Erectile dysfunction (ED) is a prevalent health problem in many societies, but the diagnosis is seldom documented in primary care. The objective of this study was to investigate the perception and practices of clinicians regarding the management of ED in primary care settings in Nigeria.
Methods
A self-administered semi-structured questionnaire was applied to a purposive sample of clinicians attending conferences/workshops organised by the Society of Family Physicians of Nigeria and Update Courses of the Faculties of Family Medicine of the National Postgraduate Medical College of Nigeria and the West African College of Physicians. Information was obtained on their professional characteristics, experiences with the management of ED and possible barriers to the effective management of ED.
Results
A total of 187 completed questionnaires were analysed.
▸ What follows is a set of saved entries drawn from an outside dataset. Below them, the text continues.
/-- **G-side zero pattern** of a saturated column plane in the gauge: if the outputs of `R`
(`|R| = 4`, X-forms vanishing on `{z λᵀ}`) are supported on the column pair `{c₁, c₂}`, then for
the law's `θ ⊥ λ` every `θᵀG_i`, `i ∉ R`, has vanishing coordinates `c₁` and `c₂`. -/
theorem gside_of_supported [DecidableEq ι] (h17 : Fintype.card ι = 17)
    (β : BilinComp (mulBilin (ZMod 3) 2 2 5) ι) {lam : Fin 2 → ZMod 3} (hlam : lam ≠ 0)
    (R : Finset ι) (hR : ∀ i ∈ R, ∀ z : Fin 2 → ZMod 3, β.f i (vecMulVec z lam) = 0)
    (hc : R.card = 4) {c₁ c₂ : Fin 5}
    (hsupp : ∀ i ∈ R, ∀ κ ν, ν ≠ c₁ → ν ≠ c₂ → β.w i κ ν = 0) :
    ∃ θ : Fin 2 → ZMod 3, θ ≠ 0 ∧ θ ⬝ᵥ lam = 0 ∧ ∀ i, i ∉ R →
      (θ ᵥ* Matrix.of fun μ ν => β.g i (Matrix.single μ ν (1 : ZMod 3))) c₁ = 0 ∧
      (θ ᵥ* Matrix.of fun μ ν => β.g i (Matrix.single μ ν (1 : ZMod 3))) c₂ = 0 := by
  classical
  obtain ⟨θ, E, hθ, hθlam, hE, -, hchar, hli⟩ :=
    card_vanishing_col_eq_two_mul_sub β hlam R hR (by rw [h17]; omega)
  refine ⟨θ, hθ, hθlam, fun i hi => ?_⟩
  have hmem : (θ ᵥ* Matrix.of fun μ ν => β.g i (Matrix.single μ ν (1 : ZMod 3))) ∈ E := by
    rw [hE]
    exact Submodule.subset_span ⟨i, by simp [hi], rfl⟩
  exact coords_eq_zero_of_outputs_supported R hli hc hsupp E hchar hmem

/-- **The v1.2 gauge normal form** (two saturated column planes, `𝔽₃`, `⟨2,2,5⟩`, 17 products).
See the module doc-string. -/
theorem gauge_normal_form_v12 [DecidableEq ι] (h17 : Fintype.card ι = 17)
    (β : BilinComp (mulBilin (ZMod 3) 2 2 5) ι) {lam₁ lam₂ : Fin 2 → ZMod 3}
    (hlam₁ : lam₁ ≠ 0) (hlam₂ : lam₂ ≠ 0) (R₁ R₂ : Finset ι) (hdisj : Disjoint R₁ R₂)
    (hR₁ : ∀ i ∈ R₁, ∀ z : Fin 2 → ZMod 3, β.f i (vecMulVec z lam₁) = 0)
    (hR₂ : ∀ i ∈ R₂, ∀ z : Fin 2 → ZMod 3, β.f i (vecMulVec z lam₂) = 0)
    (hc₁ : R₁.card = 4) (hc₂ : R₂.card = 4) (i₀ : ι) :
    ∃ β' : BilinComp (mulBilin (ZMod 3) 2 2 5) ι,
      (∀ i, β'.f i = β.f i) ∧
      (∀ i ∈ R₁, ∀ κ, β'.w i κ 2 = 0 ∧ β'.w i κ 3 = 0 ∧ β'.w i κ 4 = 0) ∧
      (∃ θ₁ : Fin 2 → ZMod 3, θ₁ ≠ 0 ∧ θ₁ ⬝ᵥ lam₁ = 0 ∧ ∀ i, i ∉ R₁ →
        (θ₁ ᵥ* Matrix.of fun μ ν => β'.g i (Matrix.single μ ν (1 : ZMod 3))) 0 = 0 ∧
        (θ₁ ᵥ* Matrix.of fun μ ν => β'.g i (Matrix.single μ ν (1 : ZMod 3))) 1 = 0) ∧
      (((∀ i ∈ R₂, ∀ κ, β'.w i κ 1 = 0 ∧ β'.w i κ 3 = 0 ∧ β'.w i κ 4 = 0) ∧
          (∃ θ₂ : Fin 2 → ZMod 3, θ₂ ≠ 0 ∧ θ₂ ⬝ᵥ lam₂ = 0 ∧ ∀ i, i ∉ R₂ →
            (θ₂ ᵥ* Matrix.of fun μ ν => β'.g i (Matrix.single μ ν (1 : ZMod 3))) 0 = 0 ∧
            (θ₂ ᵥ* Matrix.of fun μ ν => β'.g i (Matrix.single μ ν (1 : ZMod 3))) 2 = 0) ∧
          !![β'.w i₀ 0 0, β'.w i₀ 0 1; β'.w i₀ 1 0, β'.w i₀ 1 1] ∈
            ([!![0, 0; 0, 0], !![0, 0; 1, 0], !![0, 0; 0, 1], !![1, 0; 0, 0], !![1, 0; 1, 0],
              !![1, 0; 2, 0], !![0, 1; 0, 0], !![0, 1; 0, 1], !![0, 1; 0, 2], !![1, 0; 0, 1],
              !![0, 1; 1, 0], !![0, 1; 1, 1], !![0, 1; 1, 2]] :
              List (Matrix (Fin 2) (Fin 2) (ZMod 3)))) ∨
       ((∀ i ∈ R₂, ∀ κ, β'.w i κ 0 = 0 ∧ β'.w i κ 1 = 0 ∧ β'.w i κ 4 = 0) ∧
          (∃ θ₂ : Fin 2 → ZMod 3, θ₂ ≠ 0 ∧ θ₂ ⬝ᵥ lam₂ = 0 ∧ ∀ i, i ∉ R₂ →
            (θ₂ ᵥ* Matrix.of fun μ ν => β'.g i (Matrix.single μ ν (1 : ZMod 3))) 2 = 0 ∧
            (θ₂ ᵥ* Matrix.of fun μ ν => β'.g i (Matrix.single μ ν (1 : ZMod 3))) 3 = 0) ∧
          !![β'.w i₀ 0 0, β'.w i₀ 0 1; β'.w i₀ 1 0, β'.w i₀ 1 1] ∈
            ([!![0, 0; 0, 0], !![1, 0; 0, 0], !![1, 0; 1, 0], !![1, 0; 2, 0], !![0, 0; 1, 0],
              !![1, 0; 0, 1]] : List (Matrix (Fin 2) (Fin 2) (ZMod 3))))) := by
  classical
  -- the two column laws: outputs of `R_j` kill a 3-space `E_j`
  have hcR : ∀ R : Finset ι, (Finset.univ \ R).card + R.card = Fintype.card ι := fun R => by
    rw [Finset.card_sdiff_add_card_eq_card (Finset.subset_univ R), Finset.card_univ]
  obtain ⟨θ₁, E₁, -, -, -, hdim₁, hchar₁, -⟩ :=
    card_vanishing_col_eq_two_mul_sub β hlam₁ R₁ hR₁ (by rw [h17]; omega)
  obtain ⟨θ₂, E₂, -, -, -, hdim₂, hchar₂, -⟩ :=
    card_vanishing_col_eq_two_mul_sub β hlam₂ R₂ hR₂ (by rw [h17]; omega)
  have hE₁ : finrank (ZMod 3) E₁ = 3 := by have := hcR R₁; omega
  have hE₂ : finrank (ZMod 3) E₂ = 3 := by have := hcR R₂; omega
  have hkill₁ : ∀ i ∈ R₁, ∀ v ∈ E₁, β.w i *ᵥ v = 0 := fun i hi v hv =>
    mulVec_eq_zero_of_orth_iff R₁ E₁ hchar₁ hi hv
  have hkill₂ : ∀ i ∈ R₂, ∀ v ∈ E₂, β.w i *ᵥ v = 0 := fun i hi v hv =>
    mulVec_eq_zero_of_orth_iff R₂ E₂ hchar₂ hi hv
  -- positions
  obtain ⟨A, A', β₁, -, -, hf₁, -, -, hpos₁, hpos₂⟩ :=
    exists_gauge_normal_form_225 β E₁ E₂ hE₁ hE₂ R₁ R₂ hkill₁ hkill₂
  -- the head step: transform by `diag(N, I₃)` for a normalising `N`
  have head_step : ∀ (N : Matrix (Fin 2) (Fin 2) (ZMod 3)), IsUnit N.det →
      ∃ β₂ : BilinComp (mulBilin (ZMod 3) 2 2 5) ι, (∀ i, β₂.f i = β.f i) ∧
        (∀ i κ, β₂.w i κ 2 = β₁.w i κ 2 ∧ β₂.w i κ 3 = β₁.w i κ 3 ∧ β₂.w i κ 4 = β₁.w i κ 4 ∧
          β₂.w i κ 0 = (![β₁.w i κ 0, β₁.w i κ 1] ᵥ* N) 0 ∧
          β₂.w i κ 1 = (![β₁.w i κ 0, β₁.w i κ 1] ᵥ* N) 1) ∧
        (N 0 1 = 0 → ∀ i κ, β₁.w i κ 1 = 0 → β₂.w i κ 1 = 0) := by
    intro N hN
    obtain ⟨hMM', -, -, -⟩ := blockDiag_fin5_gauge N⁻¹ N (Matrix.nonsing_inv_mul N hN)
    obtain ⟨-, hsame, -, hline⟩ := blockDiag_fin5_gauge N N⁻¹ (Matrix.mul_nonsing_inv N hN)
    obtain ⟨β₂, hf₂, -, hw₂⟩ := exists_colTransform β₁ _ _ hMM'
    refine ⟨β₂, fun i => by rw [hf₂, hf₁], fun i κ => ?_, fun hB i κ h1 => ?_⟩
    · obtain ⟨e0, e1, e2, e3, e4⟩ := blockDiag_fin5_apply N (β₁.w i κ)
      simp only [hw₂, mul_apply_eq_vecMul]
      refine ⟨e2, e3, e4, ?_, ?_⟩
      · rw [e0]; simp [Matrix.vecMul, dotProduct, Fin.sum_univ_two]
      · rw [e1]; simp [Matrix.vecMul, dotProduct, Fin.sum_univ_two]
    · obtain ⟨e0, e1, e2, e3, e4⟩ := blockDiag_fin5_apply N (β₁.w i κ)
      simp only [hw₂, mul_apply_eq_vecMul]
      rw [e1, h1, hB]; ring
  rcases hpos₂ with hsame | hline | hzero
  · -- 'same': impossible
    exfalso
    obtain ⟨E, hE3, hmemE⟩ := exists_coordSpace234 (k := ZMod 3)
    refine false_of_sameF β₁ (by rw [h17]; norm_num) E (by rw [h17, hE3]) (R₁ ∪ R₂)
      (by rw [Finset.card_union_of_disjoint hdisj, h17]; omega) ?_
    intro i hi v hv
    obtain ⟨hv0, hv1⟩ := (hmemE v).mp hv
    have hsupp : ∀ κ, β₁.w i κ 2 = 0 ∧ β₁.w i κ 3 = 0 ∧ β₁.w i κ 4 = 0 := by
      rcases Finset.mem_union.mp hi with h | h
      · exact hpos₁ i h
      · exact hsame i h
    ext κ
    obtain ⟨h2, h3, h4⟩ := hsupp κ
    simp [Matrix.mulVec, dotProduct, Fin.sum_univ_five, hv0, hv1, h2, h3, h4]
  · -- 'line': Borel head normal form
    obtain ⟨p, r, s, hdet, hmem⟩ :=
      head_canonical_borel_gf3 (β₁.w i₀ 0 0) (β₁.w i₀ 0 1) (β₁.w i₀ 1 0) (β₁.w i₀ 1 1)
    have hN : IsUnit (!![p, 0; r, s] : Matrix (Fin 2) (Fin 2) (ZMod 3)).det := by
      rw [Matrix.det_fin_two_of, isUnit_iff_ne_zero]; simpa using hdet
    obtain ⟨β₂, hf₂, hw₂, hB⟩ := head_step _ hN
    have hs₁ : ∀ i ∈ R₁, ∀ κ, β₂.w i κ 2 = 0 ∧ β₂.w i κ 3 = 0 ∧ β₂.w i κ 4 = 0 := by
      intro i hi κ
      obtain ⟨e2, e3, e4, -, -⟩ := hw₂ i κ
      obtain ⟨h2, h3, h4⟩ := hpos₁ i hi κ
      exact ⟨by rw [e2, h2], by rw [e3, h3], by rw [e4, h4]⟩
    have hs₂ : ∀ i ∈ R₂, ∀ κ, β₂.w i κ 1 = 0 ∧ β₂.w i κ 3 = 0 ∧ β₂.w i κ 4 = 0 := by
      intro i hi κ
      obtain ⟨e2, e3, e4, -, -⟩ := hw₂ i κ
      obtain ⟨h1, h3, h4⟩ := hline i hi κ
      exact ⟨hB rfl i κ h1, by rw [e3, h3], by rw [e4, h4]⟩
    have hR₁' : ∀ i ∈ R₁, ∀ z : Fin 2 → ZMod 3, β₂.f i (vecMulVec z lam₁) = 0 :=
      fun i hi z => by rw [hf₂]; exact hR₁ i hi z
    have hR₂' : ∀ i ∈ R₂, ∀ z : Fin 2 → ZMod 3, β₂.f i (vecMulVec z lam₂) = 0 :=
      fun i hi z => by rw [hf₂]; exact hR₂ i hi z
    refine ⟨β₂, hf₂, hs₁, gside_of_supported h17 β₂ hlam₁ R₁ hR₁' hc₁
      (fun i hi => supp_pair_of_zero_cols (β₂.w i) (c₁ := 0) (c₂ := 1) (j₁ := 2) (j₂ := 3)
        (j₃ := 4) (by decide) (hs₁ i hi)), Or.inl ⟨hs₂, gside_of_supported h17 β₂ hlam₂ R₂ hR₂' hc₂
      (fun i hi => supp_pair_of_zero_cols (β₂.w i) (c₁ := 0) (c₂ := 2) (j₁ := 1) (j₂ := 3)
        (j₃ := 4) (by decide) (hs₂ i hi)), ?_⟩⟩
    rw [head_mul_eq (β₁.w i₀) !![p, 0; r, s] (β₂.w i₀) (fun κ => (hw₂ i₀ κ).2.2.2.1)
      (fun κ => (hw₂ i₀ κ).2.2.2.2)]
    exact hmem
  · -- 'zero': GL₂ head normal form
    obtain ⟨p, q, r, s, hdet, hmem⟩ :=
      head_canonical_GL2_gf3 (β₁.w i₀ 0 0) (β₁.w i₀ 0 1) (β₁.w i₀ 1 0) (β₁.w i₀ 1 1)
    have hN : IsUnit (!![p, q; r, s] : Matrix (Fin 2) (Fin 2) (ZMod 3)).det := by
      rw [Matrix.det_fin_two_of, isUnit_iff_ne_zero]; simpa using hdet
    obtain ⟨β₂, hf₂, hw₂, -⟩ := head_step _ hN
    have hs₁ : ∀ i ∈ R₁, ∀ κ, β₂.w i κ 2 = 0 ∧ β₂.w i κ 3 = 0 ∧ β₂.w i κ 4 = 0 := by
      intro i hi κ
      obtain ⟨e2, e3, e4, -, -⟩ := hw₂ i κ
      obtain ⟨h2, h3, h4⟩ := hpos₁ i hi κ
      exact ⟨by rw [e2, h2], by rw [e3, h3], by rw [e4, h4]⟩
    have hs₂ : ∀ i ∈ R₂, ∀ κ, β₂.w i κ 0 = 0 ∧ β₂.w i κ 1 = 0 ∧ β₂.w i κ 4 = 0 := by
      intro i hi κ
      obtain ⟨e2, e3, e4, e0, e1⟩ := hw₂ i κ
      obtain ⟨h0, h1, h4⟩ := hzero i hi κ
      refine ⟨?_, ?_, by rw [e4, h4]⟩
      · rw [e0, h0, h1]; simp [Matrix.vecMul, dotProduct, Fin.sum_univ_two]
      · rw [e1, h0, h1]; simp [Matrix.vecMul, dotProduct, Fin.sum_univ_two]
    have hR₁' : ∀ i ∈ R₁, ∀ z : Fin 2 → ZMod 3, β₂.f i (vecMulVec z lam₁) = 0 :=
      fun i hi z => by rw [hf₂]; exact hR₁ i hi z
    have hR₂' : ∀ i ∈ R₂, ∀ z : Fin 2 → ZMod 3, β₂.f i (vecMulVec z lam₂) = 0 :=
      fun i hi z => by rw [hf₂]; exact hR₂ i hi z
    refine ⟨β₂, hf₂, hs₁, gside_of_supported h17 β₂ hlam₁ R₁ hR₁' hc₁
      (fun i hi => supp_pair_of_zero_cols (β₂.w i) (c₁ := 0) (c₂ := 1) (j₁ := 2) (j₂ := 3)
        (j₃ := 4) (by decide) (hs₁ i hi)), Or.inr ⟨hs₂, gside_of_supported h17 β₂ hlam₂ R₂ hR₂' hc₂
      (fun i hi => supp_pair_of_zero_cols (β₂.w i) (c₁ := 2) (c₂ := 3) (j₁ := 0) (j₂ := 1)
        (j₃ := 4) (by decide) (hs₂ i hi)), ?_⟩⟩
    rw [head_mul_eq (β₁.w i₀) !![p, q; r, s] (β₂.w i₀) (fun κ => (hw₂ i₀ κ).2.2.2.1)
      (fun κ => (hw₂ i₀ κ).2.2.2.2)]
    exact hmem

/-- **The v1.2 gauge normal form, ONE saturated column plane** (the encoder's '6 cases' for orbits
with a single saturated plane): for every `𝔽₃`-computation of `⟨2,2,5⟩` with 17 products and a
4-set `R` of products whose X-forms vanish on `{z λᵀ}`, and any product `i₀`, there is a computation
with THE SAME X-forms whose `R`-outputs are supported on columns `{0,1}`, with `θᵀG'_i` (`i ∉ R`,
`θ ⊥ λ`) vanishing in coordinates `0,1`, and whose head `(β'.w i₀)|_{cols 0,1}` is one of the 6
`GL₂` forms. -/
theorem gauge_normal_form_v12_single [DecidableEq ι] (h17 : Fintype.card ι = 17)
    (β : BilinComp (mulBilin (ZMod 3) 2 2 5) ι) {lam : Fin 2 → ZMod 3} (hlam : lam ≠ 0)
    (R : Finset ι) (hR : ∀ i ∈ R, ∀ z : Fin 2 → ZMod 3, β.f i (vecMulVec z lam) = 0)
    (hc : R.card = 4) (i₀ : ι) :
    ∃ β' : BilinComp (mulBilin (ZMod 3) 2 2 5) ι,
      (∀ i, β'.f i = β.f i) ∧
      (∀ i ∈ R, ∀ κ, β'.w i κ 2 = 0 ∧ β'.w i κ 3 = 0 ∧ β'.w i κ 4 = 0) ∧
      (∃ θ : Fin 2 → ZMod 3, θ ≠ 0 ∧ θ ⬝ᵥ lam = 0 ∧ ∀ i, i ∉ R →
        (θ ᵥ* Matrix.of fun μ ν => β'.g i (Matrix.single μ ν (1 : ZMod 3))) 0 = 0 ∧
        (θ ᵥ* Matrix.of fun μ ν => β'.g i (Matrix.single μ ν (1 : ZMod 3))) 1 = 0) ∧
      !![β'.w i₀ 0 0, β'.w i₀ 0 1; β'.w i₀ 1 0, β'.w i₀ 1 1] ∈
        ([!![0, 0; 0, 0], !![1, 0; 0, 0], !![1, 0; 1, 0], !![1, 0; 2, 0], !![0, 0; 1, 0],
          !![1, 0; 0, 1]] : List (Matrix (Fin 2) (Fin 2) (ZMod 3))) := by
  classical
  have hcR : (Finset.univ \ R).card + R.card = Fintype.card ι := by
    rw [Finset.card_sdiff_add_card_eq_card (Finset.subset_univ R), Finset.card_univ]
  obtain ⟨θ, E, -, -, -, hdim, hchar, -⟩ := card_vanishing_col_eq_two_mul_sub β hlam R hR (by omega)
  have hE : finrank (ZMod 3) E = 3 := by omega
  have hkill : ∀ i ∈ R, ∀ v ∈ E, β.w i *ᵥ v = 0 := fun i hi v hv =>
    mulVec_eq_zero_of_orth_iff R E hchar hi hv
  -- position: use the pair normal form with `U₂ = U₁`; every branch puts the `R`-outputs on `{0,1}`
  obtain ⟨A, A', β₁, -, -, hf₁, -, -, hpos, -⟩ :=
    exists_gauge_normal_form_225 β E E hE hE R R hkill hkill
  -- head: `GL₂` normal form, extended block-diagonally (keeps the `{0,1}` support)
  obtain ⟨p, q, r, s, hdet, hmem⟩ :=
    head_canonical_GL2_gf3 (β₁.w i₀ 0 0) (β₁.w i₀ 0 1) (β₁.w i₀ 1 0) (β₁.w i₀ 1 1)
  set N : Matrix (Fin 2) (Fin 2) (ZMod 3) := !![p, q; r, s] with hNdef
  have hN : IsUnit N.det := by
    rw [hNdef, Matrix.det_fin_two_of, isUnit_iff_ne_zero]; simpa using hdet
  obtain ⟨hMM', -, -, -⟩ := blockDiag_fin5_gauge N⁻¹ N (Matrix.nonsing_inv_mul N hN)
  obtain ⟨β₂, hf₂, -, hw₂⟩ := exists_colTransform β₁ _ _ hMM'
  have hrows : ∀ i κ, β₂.w i κ 2 = β₁.w i κ 2 ∧ β₂.w i κ 3 = β₁.w i κ 3 ∧
      β₂.w i κ 4 = β₁.w i κ 4 ∧ β₂.w i κ 0 = (![β₁.w i κ 0, β₁.w i κ 1] ᵥ* N) 0 ∧
      β₂.w i κ 1 = (![β₁.w i κ 0, β₁.w i κ 1] ᵥ* N) 1 := fun i κ => by
    obtain ⟨e0, e1, e2, e3, e4⟩ := blockDiag_fin5_apply N (β₁.w i κ)
    simp only [hw₂, mul_apply_eq_vecMul]
    exact ⟨e2, e3, e4, by rw [e0]; simp [Matrix.vecMul, dotProduct, Fin.sum_univ_two],
      by rw [e1]; simp [Matrix.vecMul, dotProduct, Fin.sum_univ_two]⟩
  have hs : ∀ i ∈ R, ∀ κ, β₂.w i κ 2 = 0 ∧ β₂.w i κ 3 = 0 ∧ β₂.w i κ 4 = 0 := fun i hi κ => by
    obtain ⟨e2, e3, e4, -, -⟩ := hrows i κ; obtain ⟨h2, h3, h4⟩ := hpos i hi κ
    exact ⟨by rw [e2, h2], by rw [e3, h3], by rw [e4, h4]⟩
  have hf : ∀ i, β₂.f i = β.f i := fun i => by rw [hf₂, hf₁]
  have hR' : ∀ i ∈ R, ∀ z, β₂.f i (vecMulVec z lam) = 0 := fun i hi z => by rw [hf]; exact hR i hi z
  refine ⟨β₂, hf, hs, gside_of_supported h17 β₂ hlam R hR' hc
    (fun i hi => supp_pair_of_zero_cols (β₂.w i) (c₁ := 0) (c₂ := 1) (j₁ := 2) (j₂ := 3)
      (j₃ := 4) (by decide) (hs i hi)), ?_⟩
  rw [head_mul_eq (β₁.w i₀) N (β₂.w i₀) (fun κ => (hrows i₀ κ).2.2.2.1)
    (fun κ => (hrows i₀ κ).2.2.2.2), hNdef]
  exact hmem
end Summit.MatrixMultiplication.OmegaCensus.RankOnePlaneCapGeneral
Most (87.2%) of the respondents were general practitioners, while the rest were specialists in various fields (excluding sexual health) who worked at the primary care level. One hundred and forty-seven respondents (76%) reported that ED was common in their clinical practice. Over half (56.2%) of the respondents ascribed a high priority to ED management in their day-to-day clinical practice, while 33.2% and 10.6% of them ascribed medium and low priority to ED management respectively. Although 80.8% of the respondents agreed that ED patients could benefit from orthodox treatments, only 18% of them had ever prescribed any medication for affected patients; most (82%) of them either counselled or referred ED patients to secondary or tertiary care level for further management. Most of the clinicians (62%) would not take a sexual history unless the patient brought it up. The reported barriers to the management of ED include lack of a standardised protocol (64.2%), inadequate experience in ED management (85.6%), preference of patients for native medication (42.3%), and the high cost of modern medication (48.1%).
Conclusion
The clinicians acknowledged the high prevalence of ED in the primary care setting and recognised that they had a role to play in managing affected patients. The identified barriers to the management of the condition point to the need for education of both clinicians and patients, as well as the provision of guidelines for the management of ED in primary care settings.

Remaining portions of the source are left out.